Start of THE DATA

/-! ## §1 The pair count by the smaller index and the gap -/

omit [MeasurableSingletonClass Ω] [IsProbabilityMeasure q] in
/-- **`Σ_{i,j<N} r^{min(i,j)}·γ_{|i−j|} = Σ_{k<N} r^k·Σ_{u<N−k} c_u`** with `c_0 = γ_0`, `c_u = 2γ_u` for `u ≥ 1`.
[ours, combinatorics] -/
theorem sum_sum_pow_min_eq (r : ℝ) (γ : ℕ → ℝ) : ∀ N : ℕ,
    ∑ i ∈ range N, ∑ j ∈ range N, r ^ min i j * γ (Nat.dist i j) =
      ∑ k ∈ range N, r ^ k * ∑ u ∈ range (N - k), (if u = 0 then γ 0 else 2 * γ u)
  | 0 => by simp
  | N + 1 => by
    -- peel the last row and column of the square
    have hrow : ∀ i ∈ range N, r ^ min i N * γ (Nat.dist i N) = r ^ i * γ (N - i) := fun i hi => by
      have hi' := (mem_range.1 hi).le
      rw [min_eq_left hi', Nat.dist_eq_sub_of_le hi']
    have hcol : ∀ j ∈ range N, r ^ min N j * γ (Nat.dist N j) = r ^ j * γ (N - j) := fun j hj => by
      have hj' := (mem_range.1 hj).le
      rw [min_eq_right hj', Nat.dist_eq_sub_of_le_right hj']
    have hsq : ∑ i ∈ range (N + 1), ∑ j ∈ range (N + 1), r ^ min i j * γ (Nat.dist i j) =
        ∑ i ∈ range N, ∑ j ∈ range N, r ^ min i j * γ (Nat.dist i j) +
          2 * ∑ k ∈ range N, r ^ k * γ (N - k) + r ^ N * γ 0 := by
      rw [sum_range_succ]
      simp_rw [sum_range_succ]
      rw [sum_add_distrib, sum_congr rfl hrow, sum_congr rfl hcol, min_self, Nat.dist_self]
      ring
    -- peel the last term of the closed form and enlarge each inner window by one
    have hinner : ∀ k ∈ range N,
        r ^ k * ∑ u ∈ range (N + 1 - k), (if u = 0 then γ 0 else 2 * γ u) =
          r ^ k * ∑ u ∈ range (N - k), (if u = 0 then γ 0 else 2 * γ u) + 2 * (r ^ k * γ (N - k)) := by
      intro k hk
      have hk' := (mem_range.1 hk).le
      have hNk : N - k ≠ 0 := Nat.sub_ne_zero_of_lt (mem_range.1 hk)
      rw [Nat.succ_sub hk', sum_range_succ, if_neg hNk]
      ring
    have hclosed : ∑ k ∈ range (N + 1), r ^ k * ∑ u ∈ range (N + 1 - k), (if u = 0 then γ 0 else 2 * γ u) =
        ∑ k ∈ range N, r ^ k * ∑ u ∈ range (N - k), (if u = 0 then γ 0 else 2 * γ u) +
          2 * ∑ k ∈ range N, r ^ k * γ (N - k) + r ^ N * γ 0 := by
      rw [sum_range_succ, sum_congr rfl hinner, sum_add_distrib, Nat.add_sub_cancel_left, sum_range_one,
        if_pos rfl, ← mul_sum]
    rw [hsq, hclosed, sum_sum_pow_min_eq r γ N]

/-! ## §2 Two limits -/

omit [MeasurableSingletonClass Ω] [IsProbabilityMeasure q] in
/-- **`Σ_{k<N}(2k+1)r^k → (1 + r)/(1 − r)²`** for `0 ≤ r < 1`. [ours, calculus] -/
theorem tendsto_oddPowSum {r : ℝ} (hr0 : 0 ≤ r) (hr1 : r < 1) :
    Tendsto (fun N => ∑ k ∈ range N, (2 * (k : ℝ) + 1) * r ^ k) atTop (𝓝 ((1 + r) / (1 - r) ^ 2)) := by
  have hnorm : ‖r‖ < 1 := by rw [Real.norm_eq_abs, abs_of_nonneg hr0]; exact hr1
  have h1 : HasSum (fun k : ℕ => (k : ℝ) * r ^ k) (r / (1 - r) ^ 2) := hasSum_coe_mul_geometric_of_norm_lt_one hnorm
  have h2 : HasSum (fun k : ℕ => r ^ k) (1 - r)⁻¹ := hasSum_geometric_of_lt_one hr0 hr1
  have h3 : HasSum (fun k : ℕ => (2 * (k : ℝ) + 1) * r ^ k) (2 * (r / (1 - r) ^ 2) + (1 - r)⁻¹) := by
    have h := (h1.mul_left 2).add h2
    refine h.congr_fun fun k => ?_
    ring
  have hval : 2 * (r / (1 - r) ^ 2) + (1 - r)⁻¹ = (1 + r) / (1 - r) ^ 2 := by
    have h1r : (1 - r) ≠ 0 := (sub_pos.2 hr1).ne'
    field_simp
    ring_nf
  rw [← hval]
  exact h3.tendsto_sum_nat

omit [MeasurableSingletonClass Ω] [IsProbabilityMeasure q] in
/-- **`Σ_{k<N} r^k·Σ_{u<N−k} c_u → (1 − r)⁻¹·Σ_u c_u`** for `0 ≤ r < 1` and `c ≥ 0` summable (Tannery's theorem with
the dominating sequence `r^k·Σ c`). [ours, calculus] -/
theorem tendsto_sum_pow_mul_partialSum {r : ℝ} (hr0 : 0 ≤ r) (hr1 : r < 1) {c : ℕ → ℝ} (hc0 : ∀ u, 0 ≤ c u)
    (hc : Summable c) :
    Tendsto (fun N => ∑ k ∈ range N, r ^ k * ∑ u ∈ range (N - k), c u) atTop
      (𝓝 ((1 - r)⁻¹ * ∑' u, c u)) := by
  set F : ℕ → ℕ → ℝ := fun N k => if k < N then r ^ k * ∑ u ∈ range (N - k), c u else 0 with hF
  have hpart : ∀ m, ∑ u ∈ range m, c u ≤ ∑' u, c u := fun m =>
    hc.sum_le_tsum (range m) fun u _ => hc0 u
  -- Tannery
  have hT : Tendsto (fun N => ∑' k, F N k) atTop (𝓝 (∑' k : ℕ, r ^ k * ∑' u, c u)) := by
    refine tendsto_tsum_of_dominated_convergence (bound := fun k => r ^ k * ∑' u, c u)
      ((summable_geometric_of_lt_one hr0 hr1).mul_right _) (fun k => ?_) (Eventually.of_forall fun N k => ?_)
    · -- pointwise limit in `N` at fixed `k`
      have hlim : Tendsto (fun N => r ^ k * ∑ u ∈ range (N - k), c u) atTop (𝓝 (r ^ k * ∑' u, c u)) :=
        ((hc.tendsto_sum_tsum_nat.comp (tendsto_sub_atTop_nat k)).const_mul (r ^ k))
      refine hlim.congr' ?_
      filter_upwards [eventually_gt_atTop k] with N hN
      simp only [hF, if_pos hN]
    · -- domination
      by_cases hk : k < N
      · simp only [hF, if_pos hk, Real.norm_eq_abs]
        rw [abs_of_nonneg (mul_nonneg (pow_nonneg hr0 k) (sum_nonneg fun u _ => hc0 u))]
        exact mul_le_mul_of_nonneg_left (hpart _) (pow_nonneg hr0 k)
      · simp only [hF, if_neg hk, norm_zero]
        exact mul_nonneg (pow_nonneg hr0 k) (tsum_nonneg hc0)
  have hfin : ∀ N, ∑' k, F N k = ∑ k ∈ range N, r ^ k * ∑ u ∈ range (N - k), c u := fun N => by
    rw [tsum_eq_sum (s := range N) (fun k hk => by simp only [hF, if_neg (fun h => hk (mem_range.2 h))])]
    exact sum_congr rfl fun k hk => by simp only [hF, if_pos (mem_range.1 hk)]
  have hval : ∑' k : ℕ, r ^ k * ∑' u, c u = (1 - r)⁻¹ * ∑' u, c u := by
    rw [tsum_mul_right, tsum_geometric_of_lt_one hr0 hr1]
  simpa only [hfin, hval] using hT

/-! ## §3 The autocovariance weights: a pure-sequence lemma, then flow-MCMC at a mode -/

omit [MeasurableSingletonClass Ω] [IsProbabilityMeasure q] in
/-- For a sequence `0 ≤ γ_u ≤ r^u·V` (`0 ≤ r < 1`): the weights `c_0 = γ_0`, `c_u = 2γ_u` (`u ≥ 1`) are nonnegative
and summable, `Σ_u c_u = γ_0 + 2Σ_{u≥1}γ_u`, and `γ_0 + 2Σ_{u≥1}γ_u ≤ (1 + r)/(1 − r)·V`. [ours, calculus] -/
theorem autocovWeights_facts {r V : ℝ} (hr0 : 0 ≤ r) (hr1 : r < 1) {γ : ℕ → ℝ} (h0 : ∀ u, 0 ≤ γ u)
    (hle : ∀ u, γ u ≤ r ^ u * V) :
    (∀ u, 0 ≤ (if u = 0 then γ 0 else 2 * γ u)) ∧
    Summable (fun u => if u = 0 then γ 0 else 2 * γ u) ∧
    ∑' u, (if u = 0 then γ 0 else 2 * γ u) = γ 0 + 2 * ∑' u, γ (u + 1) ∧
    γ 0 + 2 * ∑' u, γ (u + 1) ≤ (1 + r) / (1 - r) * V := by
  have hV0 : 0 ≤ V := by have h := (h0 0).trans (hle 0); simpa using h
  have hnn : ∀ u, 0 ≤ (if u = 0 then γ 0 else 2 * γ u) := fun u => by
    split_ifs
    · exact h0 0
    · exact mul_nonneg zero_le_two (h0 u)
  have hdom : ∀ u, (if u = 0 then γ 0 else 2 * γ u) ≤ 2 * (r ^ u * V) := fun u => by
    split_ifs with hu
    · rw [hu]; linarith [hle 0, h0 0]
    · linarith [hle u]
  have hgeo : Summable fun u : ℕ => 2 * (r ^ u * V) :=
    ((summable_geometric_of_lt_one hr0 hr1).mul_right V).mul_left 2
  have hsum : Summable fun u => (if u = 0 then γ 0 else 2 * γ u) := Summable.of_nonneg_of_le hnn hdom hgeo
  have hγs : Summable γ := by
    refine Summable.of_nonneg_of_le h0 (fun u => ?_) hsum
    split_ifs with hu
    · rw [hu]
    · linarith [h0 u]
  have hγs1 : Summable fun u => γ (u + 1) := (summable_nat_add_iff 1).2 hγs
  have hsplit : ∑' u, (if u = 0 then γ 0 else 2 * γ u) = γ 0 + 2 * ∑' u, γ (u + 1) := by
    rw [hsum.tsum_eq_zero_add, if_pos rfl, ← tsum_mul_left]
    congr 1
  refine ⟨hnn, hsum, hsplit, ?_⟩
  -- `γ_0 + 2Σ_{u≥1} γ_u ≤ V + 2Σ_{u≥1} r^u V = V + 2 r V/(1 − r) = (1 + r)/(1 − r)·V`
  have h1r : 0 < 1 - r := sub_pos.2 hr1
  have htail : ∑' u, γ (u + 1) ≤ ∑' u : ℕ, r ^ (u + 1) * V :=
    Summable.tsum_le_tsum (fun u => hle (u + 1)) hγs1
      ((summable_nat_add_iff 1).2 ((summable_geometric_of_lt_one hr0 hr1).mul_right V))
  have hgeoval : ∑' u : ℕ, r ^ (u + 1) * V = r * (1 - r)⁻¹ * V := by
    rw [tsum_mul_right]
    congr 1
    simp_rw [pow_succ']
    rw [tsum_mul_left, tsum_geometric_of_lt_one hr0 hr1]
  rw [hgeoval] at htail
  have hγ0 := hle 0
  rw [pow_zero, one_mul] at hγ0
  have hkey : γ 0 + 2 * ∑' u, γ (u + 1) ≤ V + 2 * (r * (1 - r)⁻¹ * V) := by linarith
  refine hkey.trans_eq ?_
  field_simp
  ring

End of THE DATA

**TASK STATEMENT**
Looking back at the data above, tally each line that includes the word "hgeoval", then answer with the total alone.

**EXERCISE RESPONSE**
2